▶ _ASSIGNED TASK_: Scan the entries for "floor". Every line that holds it is to be copied.

▶ _SOURCE MATERIAL_:

import Literature.Probability.LatticeModels.PlaneRotatorBoxBlockReduction
import Literature.Probability.LatticeModels.PlaneRotatorEnergyRenormalizedDecay
import HarnessLib

/-!
# The Ginibre path floor `⟨cos(θ_x − θ_y)⟩ ≥ u(K)^{|path|}` for ferromagnetic plane rotators, the two-sided
# window `u(K) ≤ E_L(K) ≤ 8K/(1+8K)` for the torus bond energy, and a statement-design lemma: no decay bound
# uniform in the volume can carry a divergent exponent

Topic `Literature/Probability/LatticeModels`. The LOWER ENVELOPE of the classical `η`-route (cell `pub/hubbard-tc`,
MO-S3, START-HERE §6 crux №2, classical side). Everything is Ginibre's second inequality for plane rotators
(J. Ginibre, Comm. Math. Phys. **16** (1970) 310, Prop. 3 / Example 4: `⟨cos(m·θ)⟩` is non-decreasing in each
ferromagnetic coupling — tree `ginibreExpect_reChar_mono`, `twoPoint_le_of_embedding`) combined with the exact
two-spin value `⟨σ_a·σ_b⟩ = I₁(K)/I₀(K) =: u(K)` of E. H. Lieb, Comm. Math. Phys. **77** (1980) 127, eq. (25) (tree
`twoPoint_starCoupling_eq`, iterated along a chain by the exact leaf-transfer identity `twoPoint_add_leaf_transfer`):

* §1 `twoPoint_eq_of_symm` — pair couplings with the same symmetrisation `J(x,y) + J(y,x)` define the same Gibbs
  state (`cos` is even); `symmCoupling`.
* §2 `twoPoint_chainSeg_eq_pow`, `twoPoint_chain_eq_pow` — **the chain EQUALITY** `⟨cos(θ_lo − θ_hi)⟩_{[lo,hi]} =
  u(K)^{hi−lo}` for the open chain of `PlaneRotatorChainTwoPoint.lean` (the tree had the upper bound
  `twoPoint_chain_le_pow` only).
* §3 `pow_besselRatio_le_twoPoint_of_path` — **the path floor**: on ANY finite vertex set with pair couplings
  `J ≥ 0`, along any injective path `x₀, …, xₙ` whose consecutive sites are coupled with `J(x_k,x_{k+1}) +
  J(x_{k+1},x_k) ≥ K ≥ 0`, `⟨cos(θ_{x₀} − θ_{xₙ})⟩_J ≥ u(K)^n` (switch off every bond off the path, then §2).
* §4 `BondSystem.pairCoupling`, `BondSystem.expectJ_eq_ginibreExpect_pairCoupling`, `….expectJ_cosDiff_eq_twoPoint`
  — **bridge**: the bond-system Gibbs expectation `expectJ` of `PlaneRotatorJensenRotationBound.lean` (torus files)
  IS the pair-coupling Ginibre expectation of `PlaneRotatorGinibreComparison.lean` (box files) for the fibre-summed
  coupling `J(x,y) = ∑_{a : x → y} J_a`; `BondSystem.pow_besselRatio_le_expectJ_cosDiff_of_path`,
  `BondSystem.besselRatio_le_expectJ_reChar_bondChar` (every bond energy is at least its two-spin value).
* §5 torus `(ℤ/Lℤ)^d`: `torusXY_pow_besselRatio_le_expect_cosDiff` — `⟨cos(θ_x − θ_{x+n·eᵢ})⟩_{K,L} ≥ u(K)^n`
  (`n < L`, uniformly in `L`); `besselRatio_le_torusXYBondEnergy` — **`E_L(K) ≥ u(K)`**; `torusXYBondEnergy_mono`
  (Ginibre monotonicity in `K`); **`torusXYBondEnergy_mem_Icc` — the kernel window `u(K) ≤ E_L(K) ≤ 8K/(1+8K)`**
  (`L ≥ 3`, `K > 0`; upper half = `torusXYBondEnergy_le` of `PlaneRotatorEnergyRenormalizedDecay.lean`);
  `energyExponent_le_inv` / `energyExponent_le_of_admissible` — every admissible energy ceiling `E` of the
  energy-renormalised McBryan–Spencer theorem satisfies `E ≥ u(K)`, so its exponent obeys
  `2q − 2πK·E·q² ≤ 1/(2πK·u(K))`: a CEILING on what the energy class can ever certify.
* §6 `torusXY_not_uniform_decay_of_tendsto` — **statement design (crux №2)**: for `K > 0`, `B > 0`, any `A` and any
  exponent sequence `f_L → ∞`, the family of bounds `|⟨cos(θ_x − θ_y)⟩_{K,L}| ≤ A·B^{f_L}·(dist(x,y)+1)^{−f_L}`
  (the SHAPE of every decay theorem of the tree, there with `f` independent of `L`) CANNOT hold for all `L ≥ 3`
  (witness: `y = x + n·e₀`, `n + 1 > B`, where §5 gives `u(K)^n > 0` while the bound tends to `0`).
  READING: a stiffness-class statement typed on a FINITE-VOLUME renormalised coupling `y_L(K)` («exponent
  `1/(2πK·y_L)`, constants uniform in `L`») is refutable at every `K` with `y_L(K) → 0` — for the finite-volume
  helicity modulus this is the whole high-temperature phase (`Υ_∞ = 0`; a located physics statement, not used in any
  proof here) — so such a conjecture must carry a window hypothesis (`y_L` bounded below, i.e. `T` below the putative
  transition) or the `L → ∞` stiffness; the ENERGY class is immune since `E_L(K) ≥ u(K) > 0` (§5).

HONEST FRAMING: classical plane rotators, finite volume; lower bounds by correlation inequalities and an arithmetic
no-go about the FORM of volume-uniform decay bounds; no statement about any quantum model, no number of record of
the cell moves (WHAT-THIS-IS-NOT: not a bound on `T_KT`; the window's lower edge `u(K)` is the two-spin value, far
from the spin-wave energy `1 − 1/(4K)` [heuristic]).

References: J. Ginibre, Comm. Math. Phys. **16** (1970) 310–328, Prop. 3 / Example 4 [Ginibre1970]; E. H. Lieb,
Comm. Math. Phys. **77** (1980) 127–135, Theorem 4 and eq. (25) [Lieb1980]; O. A. McBryan, T. Spencer, Comm. Math.
Phys. **53** (1977) 299–302 [McBryanSpencer1977]; S. Friedli, Y. Velenik, *Statistical Mechanics of Lattice Systems*
(CUP 2017), §3.1, Thm 9.12 [FriedliVelenik2017].
-/

noncomputable section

▶ _RESULT BELOW_:
# The Ginibre path floor `⟨cos(θ_x − θ_y)⟩ ≥ u(K)^{|path|}` for ferromagnetic plane rotators, the two-sided
* §3 `pow_besselRatio_le_twoPoint_of_path` — **the path floor**: on ANY finite vertex set with pair couplings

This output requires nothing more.